Menurut Towsend (1998 dalam Nengsi, 2014), harga diri rendah

adalah perilaku negatif terhadap diri dan perasaan tentang diri atau

kemampuan diri yang negatif, yang dapat diekspresikan secara langsung

maupun tak langsung. Harga diri klien yang rendah menyebabkan klien

merasa malu, dianggap tidak berharga dan berguna. Klien kesal kemudian

marah dan kemarahan tersebut diekspresikan secara tak konstruktif, seperti

memukul orang lain, membanting-banting barang atau mencederai diri

sendiri. Berdasarkan teori yang telah disampaikan tersebut sama dengan

data pengkajian konsep diri harga diri yang ditemukan pada kasus klien

Sdr.R yaitu klien merasa kurang diterima di masyarakat karena klien sering

mengamuk. Sedangkan pada kasus Tn.SR yaitu selama dirumah klien

merasa malu dan minder karena dianggap orang stress, klien lebih senang

menyendiri dirumah, dan klien selalu merasa bahwa dirinya selalu

merepotkan kedua orang tuanya.

Menurut Achlis (2011 dalam Fauziah & Latipun, 2016)
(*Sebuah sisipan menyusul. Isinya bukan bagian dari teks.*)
import Literature.NumberTheory.Kottwitz1992.Involutions
import Mathlib.LinearAlgebra.BilinearForm.Orthogonal
import Mathlib.Algebra.DirectSum.Module
import HarnessLib

/-!
# [Kottwitz1992, Lemma 2.1 p. 379] Positive definite Hermitian `B`-modules are orthogonal sums of irreducibles — DISCHARGED:
# `Kottwitz1992_2_1_posDef_directSum_irreducible_holds`

Kernel-lane companion of the statement carpet ★ `Literature/NumberTheory/Kottwitz1992/Involutions.lean` (squad TK; ★ `InvolutionsHolds`
pays Lemma 2.3 (1)): the named fact ★ `Involutions.Kottwitz1992_2_1_posDef_directSum_irreducible` — «Any positive definite Hermitian
`B`-module `V` can be written as a direct sum of positive definite Hermitian `B`-modules that are irreducible as `B`-modules» — is PROVED
here.  THEOREMS ONLY (no definition, no named fact, no `sorry`, no instance, no notation); cell hodgecm-mathlib, seat B-typ02 (g31); net
debt −1.

R. E. Kottwitz, *Points on some Shimura varieties over finite fields*, J. Amer. Math. Soc. 5 (1992), Lemma 2.1 p. 379 (held
`paper:doi-10-2307-2152772`, p0007 L24–L31).  THE PRINTED PROOF: «Use induction on the length of `V`.  If the length is `0`, there is
nothing to do.  Otherwise choose an irreducible submodule `W` of `V`.  Then a Hermitian `B`-module `V` is the direct sum of `W` and its
orthogonal complement.  Now apply the induction hypothesis to this orthogonal complement.»  Formalised verbatim, inside the lattice of
`B`-submodules of `V` (§2, strong induction on `dim_ℝ N` for `N ≤ V`, which bounds the length): an irreducible `W ≤ N` exists because `B` is a
semisimple ring (Mathlib: the lattice of submodules is atomic); the orthogonal complement `W^⊥` is a `B`-submodule because the form is
Hermitian (§1); `N = W ⊕ (N ∩ W^⊥)` because the form is positive definite on `W` (Mathlib
`LinearMap.BilinForm.isCompl_orthogonal_of_restrict_nondegenerate`); the summands are collected with `Matrix.vecCons`, and the independence of the
pairwise orthogonal family — hence the internal direct sum — follows from positivity (§3).
HONEST LABEL: HC_CM is proved only modulo the 7 printed citations (2 remaining: hLiu418, h413) until rung 0 closes; this file adds no citation
debt (0 facts, 0 sorry) and discharges 1 named fact of ★ `Involutions`.

## References
* [Kottwitz1992] R. E. Kottwitz, Points on some Shimura varieties over finite fields, J. Amer. Math. Soc. 5 (1992) 373–444, Lemma 2.1 p. 379.
-/

namespace Literature.NumberTheory.Kottwitz1992.Involutions

universe u

variable {B : Type u} [Ring B] [Algebra ℝ B] (ι : B →ₗ[ℝ] B)
variable {V : Type u} [AddCommGroup V] [Module ℝ V] [Module B V] [IsScalarTower ℝ B V]

/-! ## §1 The orthogonal complement of a `B`-submodule is a `B`-submodule -/

omit [IsScalarTower ℝ B V] in
/-- For a Hermitian form `φ` («`(bv, w) = (v, b*w)`», symmetric) the orthogonal complement `S^⊥ = {v | (s, v) = 0 ∀ s ∈ S}` of a
`B`-submodule `S` is again a `B`-submodule: `(s, bv) = (b* s, v) = 0` (p. 379 L29–L30: «its orthogonal complement»).
[cite: Kottwitz1992, Lemma 2.1 (p. 379)] -/
private theorem exists_orthogonal_submodule {φ : LinearMap.BilinForm ℝ V} (hφ : IsHermitianForm B V ι φ)
    (S : Submodule B V) : ∃ T : Submodule B V, ∀ v : V, v ∈ T ↔ ∀ s ∈ S, φ s v = 0 :=
  ⟨{ carrier := {v | ∀ s ∈ S, φ s v = 0}
     add_mem' := fun {v w} hv hw s hs => by rw [map_add, hv s hs, hw s hs, add_zero]
     zero_mem' := fun s _ => by rw [map_zero]
     smul_mem' := fun b v hv s hs => by
       show φ s (b • v) = 0
       rw [hφ.symm, hφ.smul_left, hφ.symm]
       exact hv _ (S.smul_mem (ι b) hs) }, fun _ => Iff.rfl⟩

/-! ## §2 The induction on the length (p. 379 L28–L31), inside the lattice of `B`-submodules of `V` -/

/-- **The printed induction**: every `B`-submodule `N` of a positive definite Hermitian `B`-module `V` (`B` finite-dimensional
semisimple over `ℝ`, `V` finitely generated) is the supremum of finitely many pairwise `φ`-orthogonal irreducible `B`-submodules —
«choose an irreducible submodule `W` […] `V` is the direct sum of `W` and its orthogonal complement […] apply the induction hypothesis to
this orthogonal complement». [cite: Kottwitz1992, Lemma 2.1 (p. 379)] -/
private theorem exists_orthogonal_simple_family (hA : IsAlgebraWithInvolution B ι) [Module.Finite B V]
    {φ : LinearMap.BilinForm ℝ V} (hφ : IsPosDefHermitianForm B V ι φ) (N : Submodule B V) :
    ∃ (n : ℕ) (W : Fin n → Submodule B V), (∀ i, W i ≤ N) ∧ (⨆ i, W i) = N ∧ (∀ i, IsSimpleModule B (W i)) ∧
      ∀ i j, i ≠ j → ∀ v ∈ W i, ∀ w ∈ W j, φ v w = 0 := by
  haveI := hA.finiteDimensional
  haveI := hA.isSemisimpleRing
  haveI : Module.Finite ℝ V := Module.Finite.trans B V
  have hrefl : φ.IsRefl := fun x y h => by rw [hφ.1.symm]; exact h
  suffices h : ∀ (d : ℕ) (N : Submodule B V), Module.finrank ℝ (N.restrictScalars ℝ) = d →
      ∃ (n : ℕ) (W : Fin n → Submodule B V), (∀ i, W i ≤ N) ∧ (⨆ i, W i) = N ∧ (∀ i, IsSimpleModule B (W i)) ∧
        ∀ i j, i ≠ j → ∀ v ∈ W i, ∀ w ∈ W j, φ v w = 0 from h _ N rfl
  intro d
  induction d using Nat.strong_induction_on with
  | _ d ih => ?_
  intro N hd
  rcases IsAtomic.eq_bot_or_exists_atom_le N with hN | ⟨S, hS, hSN⟩
  · -- length `0`: «there is nothing to do»
    refine ⟨0, Fin.elim0, fun i => i.elim0, ?_, fun i => i.elim0, fun i => i.elim0⟩
    rw [hN, iSup_of_empty]
  · -- an irreducible submodule `S ≤ N` and its orthogonal complement `T = S^⊥`
    obtain ⟨T, hT⟩ := exists_orthogonal_submodule ι hφ.1 S
    -- `φ` is nondegenerate on `S` (positive definite), so `V = S ⊕ S^⊥` over `ℝ`
    have hnd : (φ.restrict (S.restrictScalars ℝ)).Nondegenerate := by
      refine ⟨fun x hx => ?_, fun y hy => ?_⟩
      · by_contra hx0
        have hx' : (x : V) ≠ 0 := fun h0 => hx0 (Subtype.ext h0)
        exact (hφ.2 _ hx').ne' (by simpa using hx x)
      · by_contra hy0
        have hy' : (y : V) ≠ 0 := fun h0 => hy0 (Subtype.ext h0)
        exact (hφ.2 _ hy').ne' (by simpa using hy y)
    have hc := LinearMap.BilinForm.isCompl_orthogonal_of_restrict_nondegenerate hrefl hnd
    -- `N = S ⊔ (N ⊓ S^⊥)`
    have hsup : S ⊔ N ⊓ T = N := by
      refine le_antisymm (sup_le hSN inf_le_left) fun v hv => ?_
      have hv' : v ∈ S.restrictScalars ℝ ⊔ φ.orthogonal (S.restrictScalars ℝ) := by
        rw [hc.sup_eq_top]; exact Submodule.mem_top
      obtain ⟨y, hy, z, hz, rfl⟩ := Submodule.mem_sup.1 hv'
      rw [Submodule.restrictScalars_mem] at hy
      refine Submodule.mem_sup.2 ⟨y, hy, z, Submodule.mem_inf.2 ⟨?_, (hT z).2 fun s hs => ?_⟩, rfl⟩
      · simpa using N.sub_mem hv (hSN hy)
      · exact LinearMap.BilinForm.mem_orthogonal_iff.1 hz s hs
    -- `S ∩ S^⊥ = 0`, so the complement is a proper submodule of `N`: the length drops
    have hlt : Module.finrank ℝ ((N ⊓ T).restrictScalars ℝ) < d := by
      rw [← hd]
      refine Submodule.finrank_lt_finrank_of_lt (lt_of_le_of_ne (fun v hv => ?_) fun heq => hS.1 ?_)
      · exact (Submodule.mem_inf.1 (show v ∈ N ⊓ T from hv)).1
      · rw [eq_bot_iff]
        intro v hvS
        have hvN : v ∈ (N ⊓ T).restrictScalars ℝ := by rw [heq]; exact hSN hvS
        have hvT : v ∈ T := (Submodule.mem_inf.1 (show v ∈ N ⊓ T from hvN)).2
        by_contra hv0
        exact (hφ.2 v hv0).ne' ((hT v).1 hvT v hvS)
    -- the induction hypothesis for the orthogonal complement, and `Fin.cons`
    obtain ⟨n', W', hle', hsup', hsimple', horth'⟩ := ih _ hlt (N ⊓ T) rfl
    have hleN : ∀ i, Matrix.vecCons S W' i ≤ N := fun i => by
      refine Fin.cases ?_ (fun j => ?_) i
      · rw [Matrix.cons_val_zero]; exact hSN
      · rw [Matrix.cons_val_succ]; exact (hle' j).trans inf_le_left
    refine ⟨n' + 1, Matrix.vecCons S W', hleN, ?_, fun i => ?_, fun i j hij v hv w hw => ?_⟩
    · refine le_antisymm (iSup_le hleN) ?_
      rw [← hsup, ← hsup']
      refine sup_le ?_ (iSup_le fun j => ?_)
      · have h0 := le_iSup (Matrix.vecCons S W') 0
        rwa [Matrix.cons_val_zero] at h0
      · have hj := le_iSup (Matrix.vecCons S W') j.succ
        rwa [Matrix.cons_val_succ] at hj
    · refine Fin.cases ?_ (fun j => ?_) i
      · rw [Matrix.cons_val_zero]; exact isSimpleModule_iff_isAtom.2 hS
      · rw [Matrix.cons_val_succ]; exact hsimple' j
    · rcases i.eq_zero_or_eq_succ with rfl | ⟨k, rfl⟩ <;> rcases j.eq_zero_or_eq_succ with rfl | ⟨l, rfl⟩
      · exact absurd rfl hij
      · rw [Matrix.cons_val_zero] at hv
        rw [Matrix.cons_val_succ] at hw
        exact (hT w).1 (Submodule.mem_inf.1 (hle' l hw)).2 v hv
      · rw [Matrix.cons_val_succ] at hv
        rw [Matrix.cons_val_zero] at hw
        rw [hφ.1.symm]
        exact (hT v).1 (Submodule.mem_inf.1 (hle' k hv)).2 w hw
      · rw [Matrix.cons_val_succ] at hv hw
        exact horth' k l (fun h => hij (by rw [h])) v hv w hw

/-! ## §3 Independence of an orthogonal family, and the discharge -/

/-- **LEMMA 2.1, PROVED**: ★ `Kottwitz1992_2_1_posDef_directSum_irreducible` holds — a positive definite Hermitian `B`-module (`B` a
finite-dimensional semisimple `ℝ`-algebra with involution) is the internal direct sum of finitely many pairwise orthogonal irreducible
`B`-submodules: §2 at `N = V`, the family being independent because a vector of `W_i` lying in `⨆_{j ≠ i} W_j ⊆ W_i^⊥` is isotropic,
hence `0` by positivity. [cite: Kottwitz1992, Lemma 2.1 (p. 379)] -/
theorem Kottwitz1992_2_1_posDef_directSum_irreducible_holds : Kottwitz1992_2_1_posDef_directSum_irreducible B ι := by
  intro hA V _ _ _ _ _ φ hφ
  obtain ⟨n, W, -, hsup, hsimple, horth⟩ := exists_orthogonal_simple_family ι hA hφ ⊤
  refine ⟨n, W, DirectSum.isInternal_submodule_of_iSupIndep_of_iSup_eq_top ?_ hsup, hsimple, horth⟩
  refine iSupIndep_def.2 fun i => ?_
  obtain ⟨T, hT⟩ := exists_orthogonal_submodule ι hφ.1 (W i)
  have hle : (⨆ (j) (_ : j ≠ i), W j) ≤ T :=
    iSup₂_le fun j hj w hw => (hT w).2 fun v hv => horth i j (Ne.symm hj) v hv w hw
  rw [Submodule.disjoint_def]
  intro v hv hv'
  by_contra hv0
  exact (hφ.2 v hv0).ne' ((hT v).1 (hle hv') v hv)

end Literature.NumberTheory.Kottwitz1992.Involutions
keberfungsian sosial merupakan kemampuan individu melaksanakan tugas

dan perannya dalam berinteraksi dengan situasi sosial tertentu yang

bertujuan mewujudkan nilai diri untuk mencapai kebutuhan hidup. Terdapat

70

beberapa faktor yang dapat mempengaruhi keberfungsian sosial individu

yaitu, adanya kebutuhan yang tidak terpenuhi, individu mengalami frustasi

dan kekecewaan, keberfungsian sosial juga dapat menurun akibat individu

mengalami gangguan kesehatan, rasa duka yang berat, atau penderitaan lain

yang disebabkan bencana alam (Ambari, 2010 dalam Fauziah & Latipun,

2016). Berdasarkan teori yang telah disampaikan tersebut sama dengan data

pengkajian hubungan sosial yang ditemukan pada kasus kedua klien yaitu

klien tidak mempunyai peran serta dalam kegiatan kelompok masyarakat

karena klien malu jika dirinya dianggap orang stress sehingga klien tidak

mau bergaul. Hambatan yang dialami kedua klien untuk berhubungan atau

berinteraksi dengan orang lain yaitu masyarakat mengucilkan klien karena

dirinya sering mengamuk dan klien merasa bahwa orang lain tidak suka

dengannya.

Data yang didapat dari pengkajian spiritual, kedua klien mengatakan

beragama islam, tetapi terdapat perbedaan pada kegiatan ibadah pada

masing-masing klien yaitu Sdr.R rajin beribadah dengan solat 5 waktu,

sedangkan Tn.SR tidak pernah beribadah. Penelitian psikiatrik

membuktikan bahwa terdapat hubungan yang sangat signifikan antara

komitmen agama dan kesehatan. Orang yang sangat religius dan taat

menjalankan ajaran agamanya relatif lebih sehat dan atau mampu mengatasi

penderitaan penyakitnya sehingga proses penyembuhan penyakit lebih cepat

(Zainul Z, 2007 dalam Sulistyowati & Prihantini, 2015).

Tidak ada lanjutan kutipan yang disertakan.